Python 3.7 pytorch 1.1.0 CUDA 10.1

{Note: paper under submission}

BIGPrior pipeline

The figure below illustrates the BIGPrior pipeline, with a generative-network inversion for the learned prior.

[Paper]

Abstract: Image restoration, such as denoising, inpainting, colorization, etc. encompasses fundamental image processing tasks that have been addressed with different algorithms and deep learning methods. Classical image restoration algorithms leverage a variety of priors, either implicitly or explicitly. Their priors are hand-designed and their corresponding weights are heuristically assigned. Thus, deep learning methods often produce superior image restoration quality.
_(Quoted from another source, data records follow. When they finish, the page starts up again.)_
import Mathlib
import HarnessLib
import HarnessLib.Audit
import Summits.CriticalPhenomena.PercolationContinuityZ3.Theorems.PercNearOneGluingNoHeavyLowerTailHexMSMatchPureSCTight

/-!
# The second-order Marica–Schönheim inequality (MS2): statement, the tight case, and (MS2) ⟹ (Π2″) for dead-like blocks (hp-7 gen 72)

Support file for crux `stmt-CriticalPhenomena-4575` (route `PercNearOneGluingNoHeavy`), hull-port seat `prim-hp-7` (generation 72);
`--supports stmt-CriticalPhenomena-4575`.  No `sorry`.  Memo: `run/shared/lean/prim/prim-hp-7/FROM-prim-hp-7-g72-MS2.md` §0.

* `MS2 α` — **Conjecture (MS2), second-order Marica–Schönheim** (gen 72; an obligation `def … : Prop`, never asserted).  For a two-coloured
  family `F = P ⊔ Q` and families `D₅ ⊆ P \\ Q`, `D₂ ⊆ Q \\ P` of PURE cross differences (no element of `D₅ ∪ D₂` is a difference of two
  members of the same block):  `#(F ∪ D₅ ∪ D₂) ≤ #(F \\ F ∪ P \\ D₅ ∪ Q \\ D₂)`.  `D₅ = D₂ = ∅` is Marica–Schönheim.  Exact by SAT on `2^[3]`,
  `2^[4]` (all families; kit `j253579`), by exhaustion on `2^[4]` for `#F ≤ 4`, and in `2·10⁵` random trials on `2^[5]`, `2^[6]`; each hypothesis
  is necessary, and the analogues with three colour classes or with per-difference (non-global) colourings are false (memo §0 (B)).
* `card_le_card_secondDiff_of_tight` — **(MS2) holds when `F` is MS-tight and no member of `F` is a difference of two members** (e.g. `F`
  pairwise intersecting), from the tight core `card_le_card_filter_secondDiff_of_pivot` (`…HexMSMatchSecondDiff`).
* `two_mul_card_le_card_clU_scTerms_of_ms2` — **(MS2) ⟹ (Π2″) for dead-like blocks** (pairwise intersecting, non-covering `F = P ⊔ Q`, `W`
  complement-free representatives avoiding `cl(P \\ P ∪ Q \\ Q)`): `2 (#P + #Q + #W) ≤ #clU U (scTerms P Q W)`.  THE SECOND-DIFFERENCE
  REDUCTION: with `D₅ = W ∩ (P \\ Q)` (type 5, `w = p \ q`) and `D₂ = {d ∈ Q \\ P : U \ d ∈ W}` (type 2, `w = p ∪ (U \ q)`, `U \ w = q \ p`) only the
  terms `p \ d ∈ P \\ W` and `q \ d = q ∩ w ∈ Q ⊼ W` are used; all of `F \\ F ∪ P \\ D₅ ∪ Q \\ D₂` lies below members, so (non-covering) it is
  disjoint from its complements and `#clU` doubles it.  With `card_le_card_farNbhd_of_tight_or_free`'s proof pattern (`…HexMSMatchDepthOneTight`)
  this makes (MS2) the official pure target for the whole depth-one layer of (MATCH*).
-/

namespace Summit.CriticalPhenomena.PercolationContinuityZ3.Theorems

namespace GeneratedDonors

open Finset FinsetFamily

variable {α : Type*} [DecidableEq α]

section MS2

/-- **Conjecture (MS2)** (hp-7 gen 72), the second-order Marica–Schönheim inequality.  An obligation, not a fact. -/
def MS2 (α : Type*) [DecidableEq α] : Prop :=
  ∀ (P Q D₅ D₂ : Finset (Finset α)), Disjoint P Q → D₅ ⊆ P \\ Q → D₂ ⊆ Q \\ P →
    (∀ d ∈ D₅ ∪ D₂, d ∉ (P \\ P) ∪ (Q \\ Q)) →
    #((P ∪ Q) ∪ D₅ ∪ D₂) ≤ #(((P ∪ Q) \\ (P ∪ Q)) ∪ (P \\ D₅) ∪ (Q \\ D₂))

/-- **(MS2) in the Marica–Schönheim-tight case** (no member a difference of members): from the pivot-fibre core. -/
theorem card_le_card_secondDiff_of_tight (P Q D₅ D₂ : Finset (Finset α))
    (hD₅ : D₅ ⊆ P \\ Q) (hD₂ : D₂ ⊆ Q \\ P) (hpure : ∀ d ∈ D₅ ∪ D₂, d ∉ (P \\ P) ∪ (Q \\ Q))
    (htight : #((P ∪ Q) \\ (P ∪ Q)) = #(P ∪ Q)) (hmem : ∀ f ∈ P ∪ Q, f ∉ (P ∪ Q) \\ (P ∪ Q)) :
    #((P ∪ Q) ∪ D₅ ∪ D₂) ≤ #(((P ∪ Q) \\ (P ∪ Q)) ∪ (P \\ D₅) ∪ (Q \\ D₂)) := by
  classical
  set F := P ∪ Q with hFdef
  set D := D₅ ∪ D₂ with hDdef
  have hDsub : D ⊆ F \\ F := by
    intro d hd
    rcases mem_union.mp hd with hd | hd
    · obtain ⟨a, ha, b, hb, rfl⟩ := mem_diffs.mp (hD₅ hd)
      exact mem_diffs.mpr ⟨a, mem_union_left _ ha, b, mem_union_right _ hb, rfl⟩
    · obtain ⟨a, ha, b, hb, rfl⟩ := mem_diffs.mp (hD₂ hd)
      exact mem_diffs.mpr ⟨a, mem_union_right _ ha, b, mem_union_left _ hb, rfl⟩
  -- trivial bound: #(F ∪ D) ≤ #F + #D and the differences alone give #F
  have hMS : #F ≤ #(F \\ F) := F.card_le_card_diffs
  rcases F.eq_empty_or_nonempty with hF0 | hne
  · -- F = ∅ forces D = ∅
    have hD0 : D = ∅ := by
      rw [eq_empty_iff_forall_notMem]
      intro d hd
      have := hDsub hd
      rw [hF0] at this
      simp at this
    have h1 : (P ∪ Q) ∪ D₅ ∪ D₂ = F ∪ D := by rw [hDdef, union_assoc]
    rw [h1, hD0, hF0]; simp
  obtain ⟨c, hcF, hc⟩ := TwistedAD.exists_pivot_of_card_diffs_eq_card F htight hne
  set Tm := F.filter fun m => ∃ d ∈ D, (∃ p ∈ P, p \ d = m) ∧ (∃ q ∈ Q, q \ d = m) with hTmdef
  have hcore : #D ≤ #Tm :=
    card_le_card_filter_secondDiff_of_pivot rfl htight.le hc hcF hDsub
      (fun d hd h => hpure d hd (mem_union_left _ h)) (fun d hd h => hpure d hd (mem_union_right _ h))
  -- the witnesses are second differences of the right block, and are not first differences
  have hTmT : Tm ⊆ (P \\ D₅) ∪ (Q \\ D₂) := by
    intro m hm
    obtain ⟨-, d, hdD, ⟨p, hp, hpd⟩, ⟨q, hq, hqd⟩⟩ := mem_filter.mp hm
    rcases mem_union.mp hdD with hd | hd
    · exact mem_union_left _ (mem_diffs.mpr ⟨p, hp, d, hd, hpd⟩)
    · exact mem_union_right _ (mem_diffs.mpr ⟨q, hq, d, hd, hqd⟩)
  have hdisj : Disjoint (F \\ F) Tm := by
    rw [Finset.disjoint_right]
    intro m hm
    exact hmem m (mem_filter.mp hm).1
  have hsub : (F \\ F) ∪ Tm ⊆ (F \\ F) ∪ (P \\ D₅) ∪ (Q \\ D₂) := by
    rw [union_assoc]; exact union_subset_union (subset_refl _) hTmT
  have h1 : (P ∪ Q) ∪ D₅ ∪ D₂ = F ∪ D := by rw [hDdef, union_assoc]
  rw [h1]
  calc #(F ∪ D) ≤ #F + #D := card_union_le _ _
    _ ≤ #(F \\ F) + #Tm := Nat.add_le_add hMS hcore
    _ = #((F \\ F) ∪ Tm) := (card_union_of_disjoint hdisj).symm
    _ ≤ #((F \\ F) ∪ (P \\ D₅) ∪ (Q \\ D₂)) := card_le_card hsub

end MS2

section Reduction

variable {U : Finset α}

/-- **The second-difference reduction: (MS2) ⟹ (Π2″) for dead-like blocks.** -/
theorem two_mul_card_le_card_clU_scTerms_of_ms2 (hMS2 : MS2 α) (P Q W : Finset (Finset α))
    (hU : ∀ a ∈ P ∪ Q, a ⊆ U) (hPQ : Disjoint P Q)
    (hint : ∀ a ∈ P ∪ Q, ∀ b ∈ P ∪ Q, (a ∩ b).Nonempty) (hcov : ∀ a ∈ P ∪ Q, ∀ b ∈ P ∪ Q, a ∪ b ≠ U)
    (hrep : W ⊆ scReps U P Q) (hWco : ∀ a ∈ W, ∀ b ∈ W, a ≠ U \ b)
    (hC2 : ∀ w ∈ W, w ∉ clU U ((P \\ P) ∪ (Q \\ Q))) :
    2 * (#P + #Q + #W) ≤ #(clU U (scTerms P Q W)) := by
  classical
  set F := P ∪ Q with hFdef
  set T := scTerms P Q W with hTdef
  have hcardF : #F = #P + #Q := card_union_of_disjoint hPQ
  have hP : ∀ {a}, a ∈ P → a ∈ F := fun ha => mem_union_left _ ha
  have hQ : ∀ {a}, a ∈ Q → a ∈ F := fun ha => mem_union_right _ ha
  have hcc : ∀ {a : Finset α}, a ⊆ U → U \ (U \ a) = a := fun ha => Finset.sdiff_sdiff_eq_self ha
  have hWU : ∀ w ∈ W, w ⊆ U := fun w hw => subset_of_mem_scReps hU (hrep hw)
  -- the pure cross differences behind W
  set D₅ : Finset (Finset α) := (P \\ Q).filter fun d => d ∈ W with hD₅def
  set D₂ : Finset (Finset α) := (Q \\ P).filter fun d => U \ d ∈ W with hD₂def
  have hD₅ : D₅ ⊆ P \\ Q := filter_subset _ _
  have hD₂ : D₂ ⊆ Q \\ P := filter_subset _ _
  have hdsubU : ∀ t ∈ (P \\ P) ∪ (Q \\ Q), t ⊆ U := by
    intro t ht
    rcases mem_union.mp ht with ht | ht
    · obtain ⟨a, ha, b, -, rfl⟩ := mem_diffs.mp ht; exact sdiff_subset.trans (hU a (hP ha))
    · obtain ⟨a, ha, b, -, rfl⟩ := mem_diffs.mp ht; exact sdiff_subset.trans (hU a (hQ ha))
  have hpure : ∀ d ∈ D₅ ∪ D₂, d ∉ (P \\ P) ∪ (Q \\ Q) := by
    intro d hd hbad
    rcases mem_union.mp hd with hd | hd
    · exact hC2 d (mem_filter.mp hd).2 (mem_clU.mpr (Or.inl hbad))
    · exact hC2 _ (mem_filter.mp hd).2 (mem_clU.mpr (Or.inr ⟨d, hbad, rfl⟩))
  -- members are neither cross differences nor their own kind: F, D₅, D₂ pairwise disjoint
  have hFD : ∀ d ∈ D₅ ∪ D₂, d ∉ F := by
    intro d hd hdF
    have : d ∈ F \\ F := by
      rcases mem_union.mp hd with hd | hd
      · obtain ⟨a, ha, b, hb, rfl⟩ := mem_diffs.mp (hD₅ hd); exact sdiff_mem_diffs (hP ha) (hQ hb)
      · obtain ⟨a, ha, b, hb, rfl⟩ := mem_diffs.mp (hD₂ hd); exact sdiff_mem_diffs (hQ ha) (hP hb)
    exact notMem_clU_diffs_of_mem hU hint hcov hdF (mem_clU.mpr (Or.inl this))
  have h52 : Disjoint D₅ D₂ := by
    rw [Finset.disjoint_left]
    intro d h5 h2
    have hw : d ∈ W := (mem_filter.mp h5).2
    have hw' : U \ d ∈ W := (mem_filter.mp h2).2
    exact hWco _ hw' _ hw rfl
  -- #W ≤ #D₅ + #D₂ : w ↦ (w if w ∈ P \\ Q else U \ w)
  have hWD : #W ≤ #(D₅ ∪ D₂) := by
    refine card_le_card_of_injOn (fun w => if w ∈ P \\ Q then w else U \ w) ?_ ?_
    · intro w hw
      have hw' := hrep (mem_coe.mp hw)
      simp only [mem_coe]
      by_cases hwd : w ∈ P \\ Q
      · rw [if_pos hwd]; exact mem_union_left _ (mem_filter.mpr ⟨hwd, mem_coe.mp hw⟩)
      · rw [if_neg hwd]
        unfold scReps at hw'
        rcases mem_union.mp hw' with h | h
        · exact absurd h hwd
        · obtain ⟨pq, hpq, hpqw⟩ := mem_image.mp h
          obtain ⟨hp₀, hq₀⟩ := mem_product.mp hpq
          have hq₀U : pq.2 ⊆ U := hU _ (hQ hq₀)
          have he_eq : U \ w = pq.2 \ pq.1 := by
            rw [← hpqw]
            ext i; simp only [mem_sdiff, mem_union]
            constructor
            · rintro ⟨hiU, h⟩
              refine ⟨?_, fun h1 => h (Or.inl h1)⟩
              by_contra h2; exact h (Or.inr ⟨hiU, h2⟩)
            · rintro ⟨hi2, hi1⟩
              exact ⟨hq₀U hi2, fun h => h.elim hi1 (fun h' => h'.2 hi2)⟩
          refine mem_union_right _ (mem_filter.mpr ⟨?_, ?_⟩)
          · rw [he_eq]; exact sdiff_mem_diffs hq₀ hp₀
          · rw [hcc (hWU w (mem_coe.mp hw))]; exact mem_coe.mp hw
    · intro w hw w' hw' hww
      simp only at hww
      have hwU := hWU w (mem_coe.mp hw); have hw'U := hWU w' (mem_coe.mp hw')
      by_cases h1 : w ∈ P \\ Q <;> by_cases h2 : w' ∈ P \\ Q
      · rwa [if_pos h1, if_pos h2] at hww
      · rw [if_pos h1, if_neg h2] at hww
        exact absurd hww (hWco w (mem_coe.mp hw) w' (mem_coe.mp hw'))
      · rw [if_neg h1, if_pos h2] at hww
        exact absurd hww.symm (hWco w' (mem_coe.mp hw') w (mem_coe.mp hw))
      · rw [if_neg h1, if_neg h2] at hww
        rw [← hcc hwU, hww, hcc hw'U]
  -- (MS2)
  have hms2 := hMS2 P Q D₅ D₂ hPQ hD₅ hD₂ hpure
  set T₀ := (F \\ F) ∪ (P \\ D₅) ∪ (Q \\ D₂) with hT₀def
  have hcount : #F + #W ≤ #T₀ := by
    have hFD' : Disjoint F (D₅ ∪ D₂) := Finset.disjoint_right.mpr fun d hd => hFD d hd
    have e1 : #(F ∪ D₅ ∪ D₂) = #F + (#D₅ + #D₂) := by
      rw [union_assoc, card_union_of_disjoint hFD', card_union_of_disjoint h52]
    have e2 : #(D₅ ∪ D₂) = #D₅ + #D₂ := card_union_of_disjoint h52
    have := hms2
    rw [e1] at this
    omega
  -- T₀ ⊆ T, below members, hence disjoint from its complements
  have hT₀T : T₀ ⊆ T := by
    intro t ht
    rw [hTdef]; unfold scTerms; simp only [mem_union]
    rcases mem_union.mp ht with ht | ht
    · rcases mem_union.mp ht with ht | ht
      · obtain ⟨a, ha, b, hb, rfl⟩ := mem_diffs.mp ht
        rcases mem_union.mp ha with ha | ha <;> rcases mem_union.mp hb with hb | hb
        · exact Or.inl (Or.inl (Or.inl (Or.inl (Or.inl (Or.inl (Or.inl (sdiff_mem_diffs ha hb)))))))
        · exact Or.inl (Or.inl (Or.inl (Or.inl (Or.inl (Or.inr (sdiff_mem_diffs ha hb))))))
        · exact Or.inl (Or.inl (Or.inl (Or.inl (Or.inr (sdiff_mem_diffs ha hb)))))
        · exact Or.inl (Or.inl (Or.inl (Or.inl (Or.inl (Or.inl (Or.inr (sdiff_mem_diffs ha hb)))))))
      · obtain ⟨p, hp, d, hd, rfl⟩ := mem_diffs.mp ht
        exact Or.inl (Or.inl (Or.inl (Or.inr (mem_diffs.mpr ⟨p, hp, d, (mem_filter.mp hd).2, rfl⟩))))
    · obtain ⟨q, hq, d, hd, rfl⟩ := mem_diffs.mp ht
      refine Or.inl (Or.inr (mem_infs.mpr ⟨q, hq, U \ d, (mem_filter.mp hd).2, ?_⟩))
      show q ∩ (U \ d) = q \ d
      ext i; simp only [mem_inter, mem_sdiff]
      constructor
      · rintro ⟨hiq, -, hid⟩; exact ⟨hiq, hid⟩
      · rintro ⟨hiq, hid⟩; exact ⟨hiq, hU q (hQ hq) hiq, hid⟩
  have hbelow : ∀ t ∈ T₀, ∃ f ∈ F, t ⊆ f := by
    intro t ht
    rcases mem_union.mp ht with ht | ht
    · rcases mem_union.mp ht with ht | ht
      · obtain ⟨a, ha, b, -, rfl⟩ := mem_diffs.mp ht; exact ⟨a, ha, sdiff_subset⟩
      · obtain ⟨p, hp, d, -, rfl⟩ := mem_diffs.mp ht; exact ⟨p, hP hp, sdiff_subset⟩
    · obtain ⟨q, hq, d, -, rfl⟩ := mem_diffs.mp ht; exact ⟨q, hQ hq, sdiff_subset⟩
  set Tc := T₀.image fun t => U \ t with hTcdef
  have hcardTc : #Tc = #T₀ := by
    refine card_image_of_injOn ?_
    intro t ht t' ht' htt
    obtain ⟨f, hf, htf⟩ := hbelow t (mem_coe.mp ht)
    obtain ⟨f', hf', htf'⟩ := hbelow t' (mem_coe.mp ht')
    simp only at htt
    rw [← hcc (htf.trans (hU f hf)), htt, hcc (htf'.trans (hU f' hf'))]
  have hdisj : Disjoint T₀ Tc := by
    rw [Finset.disjoint_left]
    intro t ht htc
    obtain ⟨t', ht', htt⟩ := mem_image.mp htc
    obtain ⟨f, hf, htf⟩ := hbelow t ht
    obtain ⟨f', hf', htf'⟩ := hbelow t' ht'
    apply hcov f hf f' hf'
    apply Subset.antisymm (union_subset (hU f hf) (hU f' hf'))
    intro i hiU
    rw [mem_union]
    by_cases hif' : i ∈ t'
    · exact Or.inr (htf' hif')
    · have : i ∈ U \ t' := mem_sdiff.mpr ⟨hiU, hif'⟩
      rw [htt] at this
      exact Or.inl (htf this)
  have hbig : T₀ ∪ Tc ⊆ clU U T := by
    intro t ht
    rcases mem_union.mp ht with ht | ht
    · exact mem_clU.mpr (Or.inl (hT₀T ht))
    · obtain ⟨t', ht', rfl⟩ := mem_image.mp ht
      exact mem_clU.mpr (Or.inr ⟨t', hT₀T ht', rfl⟩)
  have := card_le_card hbig
  rw [card_union_of_disjoint hdisj, hcardTc] at this
  omega

end Reduction

end GeneratedDonors

end Summit.CriticalPhenomena.PercolationContinuityZ3.Theorems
Deep networks are, however, capable of strong and hardly-predictable hallucinations of the data to be restored. Networks jointly and implicitly learn to be faithful to the observed data while learning an image prior, and the separation of original data and hallucinated data downstream is then not possible. This limits their wide-spread adoption in image restoration applications. Furthermore, it is often the hallucinated part that is victim to degradation-model overfitting.

We present an approach with decoupled network-prior based hallucination and data fidelity terms. We refer to our framework as the Bayesian Integration of a Generative Prior (BIGPrior). Our BIGPrior method is rooted in a Bayesian restoration framework, and tightly connected to classical restoration methods. In fact, our approach can be viewed as a generalization of a large family of classical restoration algorithms. We leverage a recent network inversion method to extract image prior information from a generative network. We show on image colorization, inpainting, and denoising that our framework consistently improves the prior results through good integration of data fidelity. Our method, though partly reliant on the quality of the generative network inversion, is competitive with state-of-the-art supervised and task-specific restoration methods. It also provides an additional metric that sets forth the degree of prior reliance per pixel. Indeed, the per pixel contributions of the decoupled data fidelity and prior terms are readily available in our proposed framework.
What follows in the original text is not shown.